Их погубил дух легкости, невыносимой легкости. Умение не смотреть на вещи, уклоняться от трагедии. Они уже теперь пробовали веселиться, произносить милые пустяки… А ведь ничего еще не кончено, не изжито — да и не могло быть изжито, стоило лишь копнуть вглубь. Нового существования не было, они пробовали продолжить старое, до трагедии, с поправкой на случившееся, но не упоминая радио и все около-него-бытие. Поэтому жизнь казалась отброшенной на полтора года назад… но со страшной болью, стоило только отвлечься от произнесения или слушания телеги.
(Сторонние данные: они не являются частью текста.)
/-
Copyright (c) 2026 the pub-hodgecm-mathlib formalisation cell (harness21).  Prover seat hodgecm-mathlib-K2Liu-p09 (g3): Track B «K2-LIT», #184♮ = hLiu418,
payer-internal organ O5-inert «(H) AT AN INERT GOOD PLACE» of file #34 `Theorems/K2LiuDoublingZetaGL1.lean` (LEAD F0P6-plan (g10) DEAL K2/STATUS
2026-09-04T02:36:29Z; REPORT-FIRST #34 v3, K2/K2Liu-p09/g3; DEPMAP v2.7 §13 `hInert` FEED TABLE row «(H)_v»).
-/
import Summits.HodgeConjecture.HodgeConjecture.Theorems.K2LiuDoublingZetaGL1Character      -- ★ O5 (p857472): `character_eq`, the split row
import Summits.HodgeConjecture.HodgeConjecture.Theorems.K2LiuInertHeckeRecursion           -- ★ H3a (K2Liu-p01 g4): `natCard_residueField_eq_sq_inert`
import Literature.NumberTheory.Automorphic.SelfDualLatticeCountFrameTransportCM            -- ★ `valued_toPlace_uniformizer` (the `σ_w`-fixed uniformizer `ι_w(ϖ_v)`)
import Literature.NumberTheory.Automorphic.Liu2021.CheckOfChiLocal                         -- ★ `conjFiniteAdele_finiteAdeleSingle`, `localComponent_checkOfChi_apply`
import HarnessLib

/-!
# Crux `HLiu418`, Track B road `K2_Liu`, file #34 — organ O5-inert «`χ̌(ϖ_w) = 1` AND ★ #30s's HYPOTHESIS (H) AT AN INERT GOOD PLACE»

Cell `hodgecm-mathlib`, crux item hLiu418 = `stmt-HodgeConjecture-24832`, route of record `HCCMUnconditional`; squad K2 ∕ K2Liu, prover K2Liu-p09 (g3).
THEOREMS ONLY (no `def`, no instance, no notation, no named-fact hypothesis, no `sorry`, default heartbeats); lane
`--supports stmt-HodgeConjecture-24832 --as helper` (count-neutral).

The inert twin of ★ O5 `K2LiuDoublingZetaGL1Character.splitPlace_H`.  At a place `v` of `L⁺` INERT and UNRAMIFIED in `L` (`w` the place above,
`c • w = w`), with `Ψ = λ̃⁻¹ λ̃ᶜ χ̌` (★ `character_eq`), `χ_D = λ̃⁻¹`, `Z := λ̃(ϖ_w)`, `θ := χ_D(ϖ_w) = Z⁻¹`, `q := q_v`, `N(w) = q²`:
* §1 `valueAtUniformizer_checkOfChi_inert`: **`χ̌(ϖ_w) = 1`** when `χ̌` is unramified at `w` — read on the `σ_w`-FIXED, `L⁺`-rational uniformizer
  `ϖ = ι_w(ϖ_v)` (★ `valued_toPlace_uniformizer`; independence of the uniformizer ★ `localComponent_eq_valueAtUniformizer`): the norm-one idèle
  `single_w(ϖ) ∕ single_w(ϖ)ᶜ` is `1` because `(single_w ϖ)ᶜ = single_{c•w}(c ϖ) = single_w(ϖ)` (★ `conjFiniteAdele_finiteAdeleSingle`,
  ★ `galAdicCompletionMap_algebraMap`).  Hence `Ψ(ϖ_w) = Z⁻¹ · Z⁻¹ · 1 = θ²` (`λ̃ᶜ(ϖ_w) = λ̃(ϖ_{c•w}) = λ̃(ϖ_w)⁻¹`, ★
  `valueAtUniformizer_toHeckeCharacter_complexConj_smul`).
* §2 `inertPlace_H`: ★ #28i's cleared identity (`K2LiuUnramifiedDoublingHeckeIdentityInert`, p857283) at `χ := χ_D` and at the θ-type eigenvalue of
  socket #24i `a₁(v) = q(Z + Z⁻¹) + q − 1` reads `c₀ · (1 − θ q(Z+Z⁻¹) q^{−(2s+2)} + θ² q^{−(4s+2)}) = (1 + θ q^{−(2s+1)})(1 − θ q^{−(2s+2)})`; since
  `θZ = 1` the bracket FACTORS as `(1 − q^{−(2s+1)})(1 − θ² q^{−(2s+1)}) = ∏_{w'∣v}(1 − N(w')^{−(s+½)})(1 − Ψ(ϖ_{w'}) N(w')^{−(s+½)})` (one place `w' = w`,
  `N(w)^{−(s+½)} = q^{−(2s+1)}`), i.e. ★ #30s's (H) at `v` with `θ₁(v) := θ`, `θ₂(v) := −θ`:
  `c₀ · ∏ᶠ_{w'∣v}(…) = (1 − θ q_v^{−(2s+2)})(1 − (−θ) q_v^{−(2s+1)})`.

HONEST LABEL: HC_CM is proved only modulo the printed citations (2 remaining named inputs: hLiu418 = stmt-HodgeConjecture-24832,
h413 = stmt-HodgeConjecture-24833) until rung 0 closes; this file is bookkeeping toward socket s23 and closes no item.
References: [Liu2021] App. D §D.1 (l. 5224), proof of Lem. D.1 (inert places, l. 5226–5233); [GelbartRogawski1991] §3; [Li1992] §3 Thm. 3.1 (`b_2(s)`).
-/

set_option autoImplicit false
set_option linter.dupNamespace false

noncomputable section

open NumberField IsDedekindDomain
open scoped NNReal Valued
open Literature.NumberTheory.Automorphic Literature.NumberTheory.Automorphic.IdeleClassGroup Literature.NumberTheory.Automorphic.UnitaryGroup
open Literature.NumberTheory.Automorphic.Liu2021 Literature.NumberTheory.Automorphic.Liu2021.Def411WeilCarriers
open Literature.NumberTheory.Automorphic.Liu2021.CheckOfChi
open Literature.NumberTheory.GaloisRepresentations
open Summit.HodgeConjecture.HodgeConjecture.Cruxes.HLiu418.K2LiuDoublingZetaGL1Character
open Summit.HodgeConjecture.HodgeConjecture.Cruxes.HLiu418.K2LiuInertHeckeRecursion

namespace Summit.HodgeConjecture.HodgeConjecture.Cruxes.HLiu418.K2LiuDoublingZetaGL1CharacterInert

variable (L : Type) [Field L] [NumberField L] [IsCMField L]
  (lam : IdeleClassGroup L →ₜ* Circle) (χ : Chi (↥(maximalRealSubfield L)) L (IsCMField.complexConj L))

/-! ## §1 `χ̌(ϖ_w) = 1` at an inert unramified place -/

/-- **`χ̌(ϖ_w) = 1` AT AN INERT UNRAMIFIED PLACE** off the conductor of `χ̌`: for the `L⁺`-rational, `c_w`-fixed uniformizer `ϖ = ι_w(ϖ_v)` the
norm-one finite idèle `single_w(ϖ) ∕ single_w(ϖ)ᶜ` is trivial, and `χ̌(ϖ_w)` does not depend on the uniformizer.
[cite: Liu2021, App. D §D.1 (l. 5224); Lemma D.1 (1) (l. 5229)] -/
theorem valueAtUniformizer_checkOfChi_inert {v : HeightOneSpectrum (𝓞 (↥(maximalRealSubfield L)))} (w : UnitaryGroup.PlacesOver L v)
    (hw : IsCMField.complexConj L • w.1 = w.1) (hv : Algebra.IsUnramifiedIn (𝓞 L) v.asIdeal)
    (hχ : (HeckeCharacter.checkOfChi (complexConj_mul_complexConj' L) χ).IsUnramifiedAt w.1) :
    (HeckeCharacter.checkOfChi (complexConj_mul_complexConj' L) χ).valueAtUniformizer w.1 = 1 := by
  -- the `c_w`-fixed `L⁺`-rational uniformizer `ϖ = ι_w(ϖ_v) = (π : L_w)`, `π ∈ L⁺`
  obtain ⟨π, hπ⟩ : ∃ π : ↥(maximalRealSubfield L),
      (HeckeCharacter.uniformizer (↥(maximalRealSubfield L)) v : v.adicCompletion (↥(maximalRealSubfield L))) =
        (π : v.adicCompletion (↥(maximalRealSubfield L))) := ⟨_, rfl⟩
  have hϖv := valued_toPlace_uniformizer L v w hv
  have hϖ0 := toPlace_uniformizer_ne_zero L v w hv
  rw [hπ, toPlace_coe] at hϖv hϖ0
  set u : (w.1.adicCompletion L)ˣ := Units.mk0 _ hϖ0 with hudef
  have huv : Valued.v (u : w.1.adicCompletion L) = WithZero.exp (-1 : ℤ) := by rw [hudef, Units.val_mk0]; exact hϖv
  rw [← HeckeCharacter.localComponent_eq_valueAtUniformizer hχ huv, localComponent_checkOfChi_apply]
  -- `(single_w ϖ)ᶜ = single_{c • w}(c ϖ) = single_w ϖ`
  have key : ∀ {w₁ w₂ : HeightOneSpectrum (𝓞 L)}, w₁ = w₂ → ∀ a : ↥(maximalRealSubfield L),
      finiteAdeleSingle w₁ ((algebraMap (↥(maximalRealSubfield L)) L a : L) : w₁.adicCompletion L) =
        finiteAdeleSingle w₂ ((algebraMap (↥(maximalRealSubfield L)) L a : L) : w₂.adicCompletion L) := by
    rintro _ _ rfl a
    rfl
  have hU : Units.map (conjFiniteAdele (↥(maximalRealSubfield L)) L (IsCMField.complexConj L)).toMonoidHom (Units.map (finiteAdeleSingle w.1) u) =
      Units.map (finiteAdeleSingle w.1) u := by
    refine Units.ext ?_
    show conjFiniteAdele (↥(maximalRealSubfield L)) L (IsCMField.complexConj L)
        (finiteAdeleSingle w.1 ((algebraMap (↥(maximalRealSubfield L)) L π : L) : w.1.adicCompletion L)) =
      finiteAdeleSingle w.1 ((algebraMap (↥(maximalRealSubfield L)) L π : L) : w.1.adicCompletion L)
    rw [conjFiniteAdele_finiteAdeleSingle, galAdicCompletionMap_algebraMap]
    exact key hw π
  have hone : finAdelicCheck (↥(maximalRealSubfield L)) L (IsCMField.complexConj L) (complexConj_mul_complexConj' L)
      (Units.map (finiteAdeleSingle w.1) u) = 1 := by
    apply Subtype.ext
    rw [coe_finAdelicCheck, hU, div_self']
    rfl
  rw [hone, map_one, Units.val_one]

/-- **`Ψ(ϖ_w) = λ̃(ϖ_w)⁻¹ · λ̃(ϖ_w)⁻¹` AT AN INERT UNRAMIFIED GOOD PLACE** (`λ̃` conjugate self-dual and unramified at `w`, `χ̌` unramified at `w`):
`Ψ = λ̃⁻¹ λ̃ᶜ χ̌`, `λ̃ᶜ(ϖ_w) = λ̃(ϖ_{c • w}) = λ̃(ϖ_w)⁻¹`, `χ̌(ϖ_w) = 1`. [cite: Liu2021, §4.1 (l. 1922); App. D Lem. D.1 (l. 5226–5233)] -/
theorem valueAtUniformizer_character_inert (hlam : IsConjugateSymplectic L lam)
    {v : HeightOneSpectrum (𝓞 (↥(maximalRealSubfield L)))} (w : UnitaryGroup.PlacesOver L v)
    (hw : IsCMField.complexConj L • w.1 = w.1) (hv : Algebra.IsUnramifiedIn (𝓞 L) v.asIdeal)
    (hunr : (toHeckeCharacter L lam).IsUnramifiedAt w.1)
    (hχ : (HeckeCharacter.checkOfChi (complexConj_mul_complexConj' L) χ).IsUnramifiedAt w.1) :
    ((muAlg L lam)⁻¹ * (HeckeCharacter.galConj (IsCMField.complexConj L) (muAlg L lam) *
        HeckeCharacter.checkOfChi (complexConj_mul_complexConj' L) χ)).valueAtUniformizer w.1 =
      ((toHeckeCharacter L lam).valueAtUniformizer w.1)⁻¹ * ((toHeckeCharacter L lam).valueAtUniformizer w.1)⁻¹ := by
  have hunr' : (toHeckeCharacter L lam).IsUnramifiedAt (IsCMField.complexConj L • w.1) := by rw [hw]; exact hunr
  rw [character_eq, HeckeCharacter.valueAtUniformizer_mul', HeckeCharacter.valueAtUniformizer_mul', HeckeCharacter.valueAtUniformizer_inv',
    HeckeCharacter.valueAtUniformizer_galConj_of_isUnramifiedAt (IsCMField.complexConj L) _ w.1 hunr',
    valueAtUniformizer_toHeckeCharacter_complexConj_smul hlam.isConjugateSelfDual w.1 hunr',
    valueAtUniformizer_checkOfChi_inert L χ w hw hv hχ, mul_one]

/-! ## §2 ★ #30s's hypothesis (H) at an inert good place, from ★ #28i's cleared identity at #24i's eigenvalue -/

/-- complex powers of the residue cardinality at an inert place: `(q²)^{−(s+½)} = q^{−(2s+1)}`, `q · q^{−(2s+2)} = q^{−(2s+1)}`,
`q^{−(4s+2)} = (q^{−(2s+1)})²`. [folklore] -/
theorem sq_cpow_inert {q : ℕ} (hq : 0 < q) (s : ℂ) :
    (((q ^ 2 : ℕ) : ℂ)) ^ (-(s + 1 / 2)) = (q : ℂ) ^ (-(2 * s + 1)) ∧
    (q : ℂ) * (q : ℂ) ^ (-(2 * s + 2)) = (q : ℂ) ^ (-(2 * s + 1)) ∧
    (q : ℂ) ^ (-(4 * s + 2)) = ((q : ℂ) ^ (-(2 * s + 1))) ^ 2 := by
  have hq0 : (q : ℂ) ≠ 0 := Nat.cast_ne_zero.2 hq.ne'
  refine ⟨?_, ?_, ?_⟩
  · rw [Nat.cast_pow, ← Complex.cpow_nat_mul' (x := (q : ℂ)) (n := 2) (by rw [Complex.natCast_arg, mul_zero]; exact neg_lt_zero.2 Real.pi_pos)
      (by rw [Complex.natCast_arg, mul_zero]; exact Real.pi_pos.le)]
    congr 1; push_cast; ring
  · rw [show (q : ℂ) ^ (-(2 * s + 1)) = (q : ℂ) ^ ((1 : ℂ) + -(2 * s + 2)) by congr 1; ring, Complex.cpow_add _ _ hq0, Complex.cpow_one]
  · rw [← Complex.cpow_nat_mul]; congr 1; push_cast; ring

/-- **ORGAN O5-inert OF #34 — ★ #30s's (H) AT AN INERT GOOD PLACE.**  `v` inert and unramified in `L` (`w ∣ v`, `c • w = w`), `λ̃ = toHeckeCharacter L lam`
conjugate symplectic and unramified at `w`, `χ̌` unramified at `w`; `χ_D := toHeckeCharacter L lam⁻¹`, `θ := χ_D(ϖ_w)`, `Z := λ̃(ϖ_w)`, `q := q_v`.
If `c₀` satisfies ★ #28i's cleared identity at `χ := χ_D` and at socket #24i's θ-type eigenvalue `a₁ := q(Z + Z⁻¹) + q − 1` (substituted verbatim), then
`c₀` satisfies ★ #30s's (H) at `v` with `ψ := Ψ`, `θ₁(v) := θ`, `θ₂(v) := −θ`:
`c₀ · ∏ᶠ_{w'∣v}(1 − N(w')^{−(s+½)})(1 − Ψ(ϖ_{w'}) N(w')^{−(s+½)}) = (1 − θ q^{−(2s+2)})(1 − (−θ) q^{−(2s+1)})`.
[cite: Liu2021, App. D proof of Lem. D.1 (inert places, l. 5226–5233)] [cite: GelbartRogawski1991, §3 pp. 455–459] [cite: Li1992, §3 Thm. 3.1] -/
theorem inertPlace_H (hlam : IsConjugateSymplectic L lam)
    {v : HeightOneSpectrum (𝓞 (↥(maximalRealSubfield L)))} (w : UnitaryGroup.PlacesOver L v)
    (hw : IsCMField.complexConj L • w.1 = w.1) (hv : Algebra.IsUnramifiedIn (𝓞 L) v.asIdeal)
    (hunr : (toHeckeCharacter L lam).IsUnramifiedAt w.1)
    (hχ : (HeckeCharacter.checkOfChi (complexConj_mul_complexConj' L) χ).IsUnramifiedAt w.1)
    (s c₀ : ℂ)
    (hId : c₀ * (1 - (toHeckeCharacter L lam⁻¹).valueAtUniformizer w.1 *
              ((v.residueCard : ℂ) *
                    ((toHeckeCharacter L lam).valueAtUniformizer w.1 + ((toHeckeCharacter L lam).valueAtUniformizer w.1)⁻¹) +
                  (v.residueCard : ℂ) - 1 - (v.residueCard : ℂ) + 1) * (v.residueCard : ℂ) ^ (-(2 * s + 2)) +
            (toHeckeCharacter L lam⁻¹).valueAtUniformizer w.1 ^ 2 * (v.residueCard : ℂ) ^ (-(4 * s + 2))) =
        (1 + (toHeckeCharacter L lam⁻¹).valueAtUniformizer w.1 * (v.residueCard : ℂ) ^ (-(2 * s + 1))) *
          (1 - (toHeckeCharacter L lam⁻¹).valueAtUniformizer w.1 * (v.residueCard : ℂ) ^ (-(2 * s + 2)))) :
    c₀ * ∏ᶠ w' : UnitaryGroup.PlacesOver L v,
        ((1 - (w'.1.residueCard : ℂ) ^ (-(s + 1 / 2))) *
          (1 - ((muAlg L lam)⁻¹ * (HeckeCharacter.galConj (IsCMField.complexConj L) (muAlg L lam) *
              HeckeCharacter.checkOfChi (complexConj_mul_complexConj' L) χ)).valueAtUniformizer w'.1 * (w'.1.residueCard : ℂ) ^ (-(s + 1 / 2)))) =
      (1 - (toHeckeCharacter L lam⁻¹).valueAtUniformizer w.1 * (v.residueCard : ℂ) ^ (-(2 * s + 2))) *
        (1 - -(toHeckeCharacter L lam⁻¹).valueAtUniformizer w.1 * (v.residueCard : ℂ) ^ (-(2 * s + 1))) := by
  classical
  set Ψ := (muAlg L lam)⁻¹ * (HeckeCharacter.galConj (IsCMField.complexConj L) (muAlg L lam) *
        HeckeCharacter.checkOfChi (complexConj_mul_complexConj' L) χ) with hΨdef
  set l : ℂ := (toHeckeCharacter L lam).valueAtUniformizer w.1 with hl
  set q : ℕ := v.residueCard with hqdef
  -- ### `c⁻¹ = c`, the fibre `{w' ∣ v} = {w}`, `N(w) = q²`
  have hcinv : (IsCMField.complexConj L)⁻¹ = IsCMField.complexConj L := inv_eq_of_mul_eq_one_right (complexConj_mul_complexConj' L)
  have hgal : UnitaryGroup.PlacesOver.galInv (IsCMField.complexConj L) w = w :=
    Subtype.ext (by show (IsCMField.complexConj L)⁻¹ • w.1 = w.1; rw [hcinv, hw])
  have hfib : ∀ w' : UnitaryGroup.PlacesOver L v, w' = w := fun w' =>
    (UnitaryGroup.PlacesOver.eq_or_eq_galInv (IsCMField.complexConj L) (IsCMField.complexConj_ne_one L) w w').elim id fun h => h.trans hgal
  have hq1 : 1 < q := by
    rw [hqdef, HeightOneSpectrum.residueCard_eq_card_quotient]
    haveI : Finite (𝓞 (↥(maximalRealSubfield L)) ⧸ v.asIdeal) := Ideal.finiteQuotientOfFreeOfNeBot v.asIdeal v.ne_bot
    haveI : v.asIdeal.IsPrime := v.isPrime
    haveI : IsDomain (𝓞 (↥(maximalRealSubfield L)) ⧸ v.asIdeal) := Ideal.Quotient.isDomain v.asIdeal
    exact Finite.one_lt_card
  have hqpos : 0 < q := by omega
  have hQ : w.1.residueCard = q ^ 2 := by
    have h1 : Nat.card 𝓀[w.1.adicCompletion L] = w.1.residueCard := by
      rw [HeightOneSpectrum.residueCard_eq_card_quotient]
      exact IsDedekindDomain.HeightOneSpectrum.natCard_residueField_adicCompletion L w.1
    rw [← h1, natCard_residueField_eq_sq_inert L v w hw hv]
  have hQc : (w.1.residueCard : ℂ) = (((q ^ 2 : ℕ) : ℂ)) := by rw [hQ]
  obtain ⟨hXw, hqX, hX4⟩ := sq_cpow_inert hqpos s
  -- ### the local values
  have hl0 : l ≠ 0 := valueAtUniformizer_toHeckeCharacter_ne_zero lam w.1
  have hl : l⁻¹ * l = 1 := inv_mul_cancel₀ hl0
  have hχw : (toHeckeCharacter L lam⁻¹).valueAtUniformizer w.1 = l⁻¹ := by
    rw [toHeckeCharacter_inv, HeckeCharacter.valueAtUniformizer_inv']
  have hP : Ψ.valueAtUniformizer w.1 = l⁻¹ * l⁻¹ := valueAtUniformizer_character_inert L lam χ hlam w hw hv hunr hχ
  -- ### the algebra
  rw [finprod_eq_single _ w (fun x hx => absurd (hfib x) hx), hQc, hXw, hP, hχw]
  rw [hχw, hX4] at hId
  linear_combination hId + (c₀ * (q : ℂ) ^ (-(2 * s + 1))) * hl + (c₀ * (l⁻¹ * l + l⁻¹ * l⁻¹)) * hqX

end Summit.HodgeConjecture.HodgeConjecture.Cruxes.HLiu418.K2LiuDoublingZetaGL1CharacterInert

end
Он уже зачеркнул для себя старую жизнь, возненавидел многие нейтральные вчера моменты, включая квартиру, в которой жил. И совершенно не представлял новую жизнь, особенно для нее. Если она вернется на радио — это конец. Ему просто надо будет собирать вещи. Скорее всего так и будет. Несколько дней, неделя — max. Тогда ясно, что для него новая жизнь: жизнь здесь, у Лёши, вино, писание, какая-нибудь далекая заграница… Работа по забвению и выживанию.
“Посмотрим.”
Милые архитектурные нелепости старых дач: пристройки, веранды, сараи, потонувшие в невероятных снегах этой зимы. И невозможные цвета: ядовито зеленые, желтые, синие, — русская тяга к лубку. Все ветхое, кособокое, упавшее, с остатками былой дачной роскоши: белыми ставнями-жалюзи, плетением наличников, псевдо-античным ордером. Огромные участки, тень елок. Самодельно-иррациональные новации и затеи. Живое, нищее, трогательное, дорогое…
Вечером Лёша стал вдруг рассказывать про свою маму. Помимо Ксюши, это самая большая его проблема. Она пила и лечила себя полями и травами. И среди бела дня принимала Лёшу за Сатану. Открытым текстом объявила, что от него исходит зло во Вселенной. Сама же работала на ее благо. Писала обвинительные и, по существу, очень жалкие записки с перечнем лёшиных вин, в которых выявлялась вся ее детская беспомощность и страх жизни. И оставляла их ему в коридоре. Он показал их: целый ворох маленьких бумажек.